## [DATA EXTRACTS]
※ ※ ※

import Summits.HubbardSuperconductivity.HubbardSuperconductivity.Theorems.AnisotropyChordTransferFibre3FinXBSym

/-!
# Route `AnisotropyChord` / H0 rotor rung: FIN combined (rows `N₁` + C) certificate at `L = 16` — cell facts, part `c`

Kernel facts `xbcCellAny 16 (49/50) 20 la lb (c, bn) = true` (via the symmetric-table evaluator `xbcCellAnyW` of `…FinXBSym`: `rw [← xbcCellAnyW_eq]; decide +kernel`, zero data) for 1 λ-cells of the per-`L` cover
(`…FinXCCover.xbcCheck`; cell design: p3 g6 (g5 generator) scratch `xbc_design.py`, mirrors `xb_mirror.py`/`xc_mirror.py`); assembled in `…FinXBCSixteen`.
Prover seat `hubbard-h0-rotor-p3` g5; helper for piece A = stmt-HubbardSuperconductivity-23918 of rung 19089 (`--supports`, helper class).
WHAT THIS IS NOT: nothing here proves superconductivity in the Hubbard model (rotor TARGET as worded stays FALSE, g15 verdict); kernel facts for the FIN certificate of two hypotheses (rows `N₁`, C) of ONE conditional reduction.  Tree imports only; no sorry, no new axioms.
-/

set_option linter.dupNamespace false

namespace Summit.HubbardSuperconductivity.HubbardSuperconductivity.Theorems.AnisotropyChord.Transfer.Fibre3

namespace FinXB

set_option maxHeartbeats 4000000 in
/-- kernel fact: cell 16 at `L = 16` (certified, c = (1/2 : ℚ), b = 12/20). [folklore] -/
theorem xbc16_16 : xbcCellAny 16 (49/50 : ℚ) 20 325640472805824 330728605193416 ((1/2 : ℚ), (12 : ℕ)) = true := by
  rw [← xbcCellAnyW_eq]
  decide +kernel

end FinXB

end Summit.HubbardSuperconductivity.HubbardSuperconductivity.Theorems.AnisotropyChord.Transfer.Fibre3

※ ※ ※

## [YOUR TASK]
Everything from the first line of the data through the line holding "rotor rung: FIN" should be output exactly, and no other lines.

## [COMPLETED TASK]
import Summits.HubbardSuperconductivity.HubbardSuperconductivity.Theorems.AnisotropyChordTransferFibre3FinXBSym

/-!
# Route `AnisotropyChord` / H0 rotor rung: FIN combined (rows `N₁` + C) certificate at `L = 16` — cell facts, part `c`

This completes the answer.